You are encouraged to familiarise yourself further with data analysis through the use of appropriate tutorial texts and to use such methods as appropriate to analyse the data generated throughout your experimental career at Imperial College.
What this course is not...
This course is not intended to be a comprehensive guide to data analysis - there are many textbooks available (see Recommended Texts) which go into far more depth about data analysis. The course will however show you what levels of analysis are appropriate for undergraduate chemistry laboratories and how to present your data in an appropriate manner.
Lectures
The four lectures are intended to give you insight into the area of data and error analysis and to detail what is expected from you when analysing data for reports and papers in Chemistry It is not possible in the time available to teach everything about this subject, nor is it necessary to do so for successful pursuit of a degree in Chemistry. You should however keep up to date with your error analysis through use of the recommended texts, and further information can be found in these easily accessible texts.

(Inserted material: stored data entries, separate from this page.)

import Summits.BirchSwinnertonDyer.BirchSwinnertonDyer.Theorems.PrintX9HowardIMCLink
import Summits.BirchSwinnertonDyer.Rank1Residual.X11b.Three.KolyvaginLine
import Summits.BirchSwinnertonDyer.Rank1Residual.X11b.BDPRouteRankOneBookkeeping
import Summits.BirchSwinnertonDyer.Rank1Residual.X11b.KolyvaginBottomPoint
import Literature.NumberTheory.EllipticCurves.HeegnerPointsKolyvaginPrimaryGeneratorProofs
import Literature.NumberTheory.EllipticCurves.Cha2005.ShaStructureIrreducible
import Literature.NumberTheory.EllipticCurves.BSDSelmerCMPConverseHeegnerFieldProofs
import Literature.NumberTheory.EllipticCurves.HeegnerPointsClassesProofs
import Literature.NumberTheory.EllipticCurves.HeegnerPointsRationalityProofs
import HarnessLib

/-!
# Crux `MultiPrimeX9` (stmt-BirchSwinnertonDyer-22889) on the HOWARD FRAMES: the «`M_∞ ≥ ord_p ∏ c_q`»
# half of the refined Kolyvagin conjecture at IRREDUCIBLE NON-SURJECTIVE image, on every X9 Heegner
# frame with `d_K` odd and `p ∤ h_K`, from the Heegner-index IDENTITY over `K` (Howard road) and the
# LOWER half of Kolyvagin's structure theorem under irreducibility (Cha 2005 Rmk. 25, certificate form)
# — registered stub `stub_multiPrime_oddCoprimeFrames`, modulo named facts
# (cell `bsd-print-x9`, prover seat p4 «Heegner/Kolyvagin road under irreducibility», gen 3)

HONEST FRAMING (cell `run/shared/lean/pub/bsd-print-x9/`, D-0131 print tier): THEOREMS ONLY (no
definition, no named fact, no `sorry`); every published theorem enters as a named Literature fact BY
NAME; nothing is asserted about any curve; the crux `MultiPrimeX9` is NOT closed (its second registered
stub, the frames with `d_K` even or `p ∣ h_K`, has no known mechanism at any image).

## The argument (BCGS 2026 Thm. 2's a-posteriori road, read at the X9 image)

Fix an X9 pair `(E, p)`, a Heegner field `K` with `p` split, `|d_K| > 4`, `d_K` odd, `p ∤ h_K`, a frame
`(Dt, β, ι)` with `p ∤ c(Dt)`, a conductor-`1` datum `d₁` with `P_1 = y_K` of infinite order, a depth
`s ≤ t = ord_p ∏ c_ℓ(E)` and a Kolyvagin–Heegner datum `d` of square-free conductor `n` all of whose
prime factors are Kolyvagin primes of index `≥ s`. Suppose `P_n ∉ p^s E(K_n)`, `s ≥ 1`. Then `(n, d)` is
a level-`s` certificate and Cha's lower half gives `p^{2(M₀ − (s−1))} ∣ #Ш(E/K)[p^∞]`, `p^{M₀} ∥ y_K` in
`E(K)` (`M₀ = ord_p[E(K):ℤy_K]`, McCallum Lemma 5.1 in the kernel). The Howard road gives the IDENTITY
`ord_p #Ш(E/K) + 2t = 2 M₀` at this frame (`X9.indexIdentityAt_of_heegnerPoint_of_cor46_of_thm331`, §1:
MZ26 Cor. 4.6 ∘ Yan–Zhu 5.7 (1)/5.9 + BCS 4.2.2 + CGLS 5.1.3 ∘ JSW 3.3.1, intrinsic over `K`). So
`2M₀ − 2s + 2 ≤ 2M₀ − 2t ≤ 2M₀ − 2s` — absurd. Hence `P_n ∈ p^s E(K_n)`: Heegner points ARE
`p^s`-divisible to the FULL Tamagawa depth on these frames, for ANY distribution of the depth among the
bad primes (single- or multi-carrier), with NO use of Jetchev's induction and NO Kolyvagin conjecture
(`y_K` has infinite order). «beyond-print theorem»: YES — BCGS 2026 Thm. 2 prints `𝓜_∞ = Σ ord_p c_ℓ`
only under (sur) ∧ `p > 3`; here the `≥` half holds at irreducible NON-surjective image (class X9,
`p ∈ {5, 7}`) on the Howard frames, modulo the named facts {MZ26 Cor. 4.6, the YZ/BCS/CGLS composite,
JSW 3.3.1, Cha 2005 Rmk. 25 (lower half), Kolyvagin 1990 Thm. A, Shimura reciprocity at conductor 1}.

## Contents

* §1 `X9.indexIdentityAt_of_heegnerPoint_of_cor46_of_thm331` — the identity over `K`, INTRINSIC form:
  hypotheses on `K` and the Heegner point `P` only (`P` non-torsion), rank one and finiteness over `K`
  from Kolyvagin (`hKo`); no `r_an(E) = 1`, no `L(E^K,1) ≠ 0` (so it serves the frames of the rank-0
  members too, where the twist carries the rank).
* §2 `multiPrime_oddCoprimeFrames_of_namedFacts` — the registered stub
  `stub_multiPrime_oddCoprimeFrames` of crux 22889 VERBATIM (bound `B = 4`), from the named facts.

References: [BurungaleEtAl2026] Thm. 2 (arXiv:2312.09301 p. 4); [Cha2005] Thm. 21, Rmk. 25;
[MatarNekovar2019] Thm. 0.7, §0.9, §0.11; [McCallumLMS1991] §5 Lemma 5.1, Cor. 5.6;
[MastellaZerman2026] Cor. 4.6; [YanZhu2024MainConjNonCM] Thm. 5.7 (1), 5.9; [BurungaleCastellaSkinner2025]
Prop. 4.2.2; [CastellaGrossiLeeSkinner2022] Thm. 5.1.3; [JetchevSkinnerWan2017] Thm. 3.3.1;
[Jetchev2008] Conj. 1.3, Thm. 1.4; [GrossLMS1991] §4; [Darmon2004] Thm. 3.7.
-/

set_option linter.dupNamespace false
set_option autoImplicit false

noncomputable section

open scoped Classical MatrixGroups ModularForm

open CongruenceSubgroup WeierstrassCurve NumberField IsDedekindDomain
  Literature.NumberTheory.EllipticCurves Literature.NumberTheory.EllipticCurves.ModularForms
  Literature.NumberTheory.EllipticCurves.JetchevSkinnerWan2017
  Literature.NumberTheory.EllipticCurves.YanZhu2026
  Summit.BirchSwinnertonDyer.BirchSwinnertonDyer.Theorems.Rank1ResidualX1Defs
  Summit.BirchSwinnertonDyer.Rank1Residual
  Summit.BirchSwinnertonDyer.Rank1Residual.X11b.Three.Koly
  Summit.BirchSwinnertonDyer.Rank1Residual.X11b.KolyvaginBottom

namespace Summit.BirchSwinnertonDyer.BirchSwinnertonDyer.Rank1Residual

/-! ### §1 The Heegner-index identity over `K`, intrinsic form (non-torsion Heegner point) -/

/-- **The Heegner-index identity `2·ord_p ∏_ℓ c_ℓ(E) + ord_p #Ш(E/K) = 2·ord_p [E(K):ℤP_K]` at a
Manin-unit Heegner datum of an X9 pair over a Heegner field with `p` split, `d_K` odd `< −4`, `p ∤ h_K`,
whose Heegner point `P = P_K` has INFINITE ORDER** — intrinsic over `K` (rank one and finiteness of
`Ш(E/K)` by Kolyvagin, `hKo`; no hypothesis on `r_an(E/ℚ)` or on the twist). Inputs as in
`X9.indexIdentityAt_of_heegner_of_cor46_of_thm331`: Mastella–Zerman Cor. 4.6 (`h46`), the composite
(`hYZ`), JSW 3.3.1 (`h331`); (irr_K) by the Matar–Nekovář theorem.
[cite: MastellaZerman2026, Cor. 4.6] [cite: YanZhu2024MainConjNonCM, Thm. 5.7 (1), Thm. 5.9]
[cite: BurungaleCastellaSkinner2025, Prop. 4.2.2] [cite: CastellaGrossiLeeSkinner2022, Thm. 5.1.3]
[cite: JetchevSkinnerWan2017, Thm. 3.3.1, §7.3.1 (eq:tamK)] [cite: Kolyvagin1990, Thm. A]
[cite: GrossLMS1991, §2 Conj. (2.2)] -/
theorem X9.indexIdentityAt_of_heegnerPoint_of_cor46_of_thm331
    (h46 : MastellaZerman2026.cor46_howardDivisibility_of_scalarImage.{0})
    (hYZ : thm57_thm59_bcs422_cgls513_generator_constantCoeff_of_heegnerDivisibility)
    (h331 : thm331_anticyclotomicControl)
    (W : WeierstrassCurve ℚ) [W.IsElliptic] [W.IsGloballyMinimal] [NeZero (W.conductorNorm ℤ)]
    (p : ℕ) [Fact p.Prime] (hX9 : Literature.NumberTheory.EllipticCurves.Rank1Residual.ClassX9 W p)
    (K : Type) [Field K] [NumberField K] (hKo : kolyvagin (W.conductorNorm ℤ) W K)
    (hK : IsImaginaryQuadratic K) (hodd : Odd (NumberField.discr K)) (hlt : NumberField.discr K < -4)
    (hHN : SatisfiesHeegnerHypothesis (W.conductorNorm ℤ) K) (hHp : SatisfiesHeegnerHypothesis p K)
    (hhK : ¬ p ∣ NumberField.classNumber K)
    (Dt : ModularParametrizationData W (W.conductorNorm ℤ))
    (H : HeegnerDatum (W.conductorNorm ℤ) (NumberField.discr K)) (ιC : K →+* ℂ)
    (P : (W.baseChange K).toAffine.Point)
    (hP : WeierstrassCurve.Affine.Point.map ιC.toRatAlgHom P = heegnerPointComplex Dt H)
    (hPinf : ¬ IsOfFinAddOrder P) (hc : ¬ (p : ℤ) ∣ Dt.c) : X11b.IndexIdentityAt W p K P := by
  have hpP : p.Prime := Fact.out
  have hp2 : p ≠ 2 := hX9.ne_two
  have hp5 : 5 ≤ p := hX9.five_le
  have h3 : NumberField.discr K ≠ -3 := by omega
  have h4 : NumberField.discr K ≠ -4 := by omega
  -- rank one and finiteness over `K` (Kolyvagin, from the non-torsion Heegner point)
  obtain ⟨hrk, hshaK⟩ := hKo hK hHN ⟨Dt, H, ιC, hP⟩ hPinf
  haveI : Finite (W.baseChange K).sha := hshaK
  have hfinp : Finite (AddCommGroup.primaryComponent (W.baseChange K).sha p) :=
    Finite.of_injective _ Subtype.val_injective
  -- (irr_K) at this field (Matar–Nekovář Prop. 5.26 (2), a tree theorem)
  have hirrK : (W.baseChange K).HasIrreducibleModPGaloisRep p :=
    MatarNekovar2019.prop526_hasIrreducibleModPGaloisRep_baseChange_holds W K hK.1
      (Literature.SatisfiesHeegnerHypothesis.coprime_discr hK.1 hHN) p hp2 hX9.irr
  -- the anticyclotomic datum and the embedding at a prime above `p`
  obtain ⟨κ, γ, 𝔭, hκ, hγ, h𝔭⟩ := X11b.exists_anticyclotomic_generator_prime (p := p) hK
  haveI : Fact (κ.IsTopGenerator γ) := ⟨hγ⟩
  have hsplit : X11b.SplitsIn K p := hHp p Fact.out (dvd_refl p)
  obtain ⟨he, hf⟩ := X11b.degreeOne_of_splitsIn hK.1 hsplit h𝔭
  set ι : K →+* ℚ_[p] := X11b.embAt K p 𝔭 h𝔭 he hf with hι
  have hCTL : X11b.ControlOnTreeGoodAt p κ (X11b.inducedPlace ι) γ ι P :=
    X11b.controlOnTreeGoodAt_of_thm331_of_inducedPlace h331 (by omega) hX9.good hK hHp rfl hHN hirrK ι
      κ hκ γ hrk hfinp P hPinf
  have hHow := X9.heegnerContainment_of_cor46 h46 hX9 hK h3 h4 hHN hHp hhK κ hκ γ hγ Dt H ιC
  have hIW : X11b.IMCWaldspurgerOnTreeGoodAt p κ (X11b.inducedPlace ι) γ ι P :=
    X11b.imcWaldspurgerOnTreeGoodAt_inducedPlace_of_heegnerContainment_of_thm331 hYZ h331 (by omega)
      hX9.goodOrd hK hodd h3 rfl hHN hHp hirrK hhK ι κ hκ γ Dt hc H ιC P hP hrk hfinp hPinf hHow
  exact X11b.indexIdentityAt_of_onTreeGoodLinks_of_allSplit hK rfl hHN hIW hCTL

Lecture notes have been placed on Blackboard in the "1st Year Chemistry Foundation" module, in the Data Analysis folder. These have been adapted from the recommended text (MATU), pulling out key areas of interest and relevance, however other areas explored in this book will be useful to you in later years of your degree course.
Recommended textbooks
Measurements and their Uncertainties - I.G. Hughes, T.P.A. Hase, Oxford University Press, 2010, ISBN: 9780199566334
How to use Excel in Analytical Chemistry - R. de Levie, Cambridge University Press, 2001, ISBN: 0521642825.
CARE - This is an older textbook, so refers to older versions of Excel; all the principles of analysis are sound and are applicable to newer versions of Excel as well as other data analysis packages.